[Stored items]
^^^^
import Summits.QuantumFields.YangMills.Theses.SoftLoopLongLag
import Literature.MathematicalPhysics.QuantumLattice.WilsonLoopsProofs

/-!
# Route `SoftLoopLongLag` — support item P `SoftLoopObsPosTime` (stmt-QuantumFields-22203), PROVED

For every compact group `G`, lattice representation `r` and `R : ℕ`, the cube-smeared time-zero soft-loop observable
`F(U) = Σ_{x ∈ [-R,R]⁴, x₀ = 0} (1/N) Re tr r(hol_{R×R loop at x in the (1,2) plane}(U))` is a positive-time observable in
the sense of the tree's `WeakCouplingRates.IsPosTimeObs`: a bounded continuous cylinder function supported on edges based
at sites with `x₀ ≥ 0` (in fact `x₀ = 0`: every dart of `rectWalk x 1 2 R R` has direction `1` or `2`, so the time
coordinate is constant along the loop).  Bookkeeping only (Seiler LNP 159 §2: Wilson loops are local observables); the
continuity / cylinder facts are the tree's `continuous_wilsonLoopObs`, `isCylinder_wilsonLoopObs`.

HONEST LABEL: an item of a RECORD-label rung line (R2xi-G, leaf `WeakCouplingRates.XiPow`, an UPPER bound on the lattice
mass gap); NOT the Clay mass gap; no summit is proved.
-/

set_option autoImplicit false

noncomputable section

open MeasureTheory Filter Topology SimpleGraph
open Literature.Probability.LatticeModels
open Literature.MathematicalPhysics Literature.MathematicalPhysics.QuantumFieldTheory
open Literature.MathematicalPhysics.QuantumLattice
open Summit.QuantumFields.YangMills.Theorems.WeakCouplingRates

namespace Summit.QuantumFields.YangMills.Theorems.SoftLoopLongLag

/-- Along a lattice walk none of whose darts points in direction `k`, the `k`-th coordinate of every visited site equals
that of the base point. -/
theorem apply_eq_of_mem_support_of_dartDir_ne {d : ℕ} {k : Fin d} :
    ∀ {x y : Site d} (w : (zdGraph d).Walk x y), (∀ e ∈ w.darts, dartDir e ≠ k) →
      ∀ v ∈ w.support, v k = x k
  | x, _, .nil, _, v, hv => by
      rw [Walk.support_nil, List.mem_singleton] at hv
      rw [hv]
  | x, y, .cons (v := z) h w', hdir, v, hv => by
      rw [Walk.support_cons, List.mem_cons] at hv
      rcases hv with rfl | hv
      · rfl
      · have hd0 : dartDir (⟨(x, z), h⟩ : (zdGraph d).Dart) ≠ k :=
          hdir _ (by rw [Walk.darts_cons]; exact List.mem_cons_self)
        have hzk : z k = x k := by
          rcases dartDir_spec (⟨(x, z), h⟩ : (zdGraph d).Dart) with hz | hz
          · change z = x + _ at hz
            rw [hz, Pi.add_apply, Pi.single_eq_of_ne hd0.symm, add_zero]
          · change x = z + _ at hz
            rw [hz, Pi.add_apply, Pi.single_eq_of_ne hd0.symm, add_zero]
        have hw' : ∀ e ∈ w'.darts, dartDir e ≠ k := fun e he =>
          hdir e (by rw [Walk.darts_cons]; exact List.mem_cons_of_mem _ he)
        rw [apply_eq_of_mem_support_of_dartDir_ne w' hw' v hv, hzk]

/-- The edge under a dart of such a walk is based at a site with the same `k`-th coordinate as the base point. -/
theorem dartStep_fst_apply_eq {d : ℕ} {k : Fin d} {x y : Site d} (w : (zdGraph d).Walk x y)
    (hw : ∀ e ∈ w.darts, dartDir e ≠ k) {e : (zdGraph d).Dart} (he : e ∈ w.darts) :
    (dartStep e).1.1 k = x k := by
  unfold dartStep
  split_ifs
  · exact apply_eq_of_mem_support_of_dartDir_ne w hw _ (w.dart_fst_mem_support_of_mem_darts he)
  · exact apply_eq_of_mem_support_of_dartDir_ne w hw _ (w.dart_snd_mem_support_of_mem_darts he)

/-- Every edge under a dart of the spatial `R × T` loop `rectWalk x 1 2 R T` of `ℤ⁴` is based at a site with time
coordinate `x 0`. -/
theorem dartStep_rectWalk_time_eq (x : Site 4) (R T : ℕ) {e : (zdGraph 4).Dart}
    (he : e ∈ (rectWalk x 1 2 R T).darts) : (dartStep e).1.1 0 = x 0 := by
  refine dartStep_fst_apply_eq (rectWalk x 1 2 R T) (fun e' he' => ?_) he
  rcases isPlanarIn_rectWalk x 1 2 R T e' he' with h | h <;> rw [h] <;> decide

/-- **Item P `SoftLoopObsPosTime` (stmt-QuantumFields-22203), PROVED.**  The cube-smeared time-zero soft-loop observable is a
positive-time observable: cylinder on the (time-zero, spatial) edges of the loops `rectWalk x 1 2 R R`, `x₀ = 0`;
continuous (`continuous_wilsonLoopObs`); bounded by `#(sites) · sup |χ|` (compactness of `G`).  Support item of the
RECORD-label rung line `SoftLoopLongLag` (R2xi-G); NOT the Clay mass gap. -/
theorem softLoopObsPosTime_proof : Summit.QuantumFields.YangMills.Theses.SoftLoopLongLag.SoftLoopObsPosTime := by
  intro G _ _ _ _ _ _ r R
  set χ : G → ℝ := fun g => (r.N : ℝ)⁻¹ * (r.ρ g).trace.re with hχdef
  have hχ : Continuous χ := continuous_normalisedCharacter_comp r.continuous
  set sites : Finset (Site 4) := (box 4 R).filter (fun x => x 0 = 0) with hsites
  -- the supporting edge set: all edges under darts of the loops
  let S : Finset (QuantumLattice.ZdEdge 4) :=
    sites.biUnion fun x => ((rectWalk x 1 2 R R).darts.map fun e => (dartStep e).1).toFinset
  refine ⟨⟨S, ?_, ?_⟩, ?_, ?_⟩
  · -- cylinder
    intro U V hUV
    refine Finset.sum_congr rfl fun x hx => ?_
    refine isCylinder_wilsonLoopObs χ (rectWalk x 1 2 R R) (fun e he => hUV e ?_)
    simp only [S, Finset.coe_biUnion, Finset.mem_coe, Set.mem_iUnion]
    exact ⟨x, hx, he⟩
  · -- positive (in fact zero) time
    intro e he
    simp only [S, Finset.mem_biUnion, List.mem_toFinset, List.mem_map] at he
    obtain ⟨x, hx, e', he', rfl⟩ := he
    have hx0 : x 0 = 0 := (Finset.mem_filter.1 hx).2
    rw [dartStep_rectWalk_time_eq x R R he', hx0]
  · -- continuity
    exact continuous_finsetSum _ fun x _ => continuous_wilsonLoopObs hχ _
  · -- boundedness
    obtain ⟨C₀, hC₀⟩ := isCompact_univ.exists_bound_of_continuousOn hχ.continuousOn
    refine ⟨sites.card * C₀, fun U => ?_⟩
    calc |∑ x ∈ sites, wilsonLoopObs χ (rectWalk x 1 2 R R) U|
        ≤ ∑ x ∈ sites, |wilsonLoopObs χ (rectWalk x 1 2 R R) U| := Finset.abs_sum_le_sum_abs _ _
      _ ≤ ∑ _x ∈ sites, C₀ := Finset.sum_le_sum fun x _ => by
          simpa [Real.norm_eq_abs, wilsonLoopObs] using hC₀ (walkHolonomy U (rectWalk x 1 2 R R)) (Set.mem_univ _)
      _ = sites.card * C₀ := by rw [Finset.sum_const, nsmul_eq_mul]

end Summit.QuantumFields.YangMills.Theorems.SoftLoopLongLag

end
^^^^
Starting at the line that contains "at sites with" and stopping after the line that contains "open Literature.Probability.LatticeModels", write out every line exactly as it appears above, and no other line.

at sites with `x₀ ≥ 0` (in fact `x₀ = 0`: every dart of `rectWalk x 1 2 R R` has direction `1` or `2`, so the time
coordinate is constant along the loop).  Bookkeeping only (Seiler LNP 159 §2: Wilson loops are local observables); the
continuity / cylinder facts are the tree's `continuous_wilsonLoopObs`, `isCylinder_wilsonLoopObs`.

HONEST LABEL: an item of a RECORD-label rung line (R2xi-G, leaf `WeakCouplingRates.XiPow`, an UPPER bound on the lattice
mass gap); NOT the Clay mass gap; no summit is proved.
-/

set_option autoImplicit false

noncomputable section

open MeasureTheory Filter Topology SimpleGraph
open Literature.Probability.LatticeModels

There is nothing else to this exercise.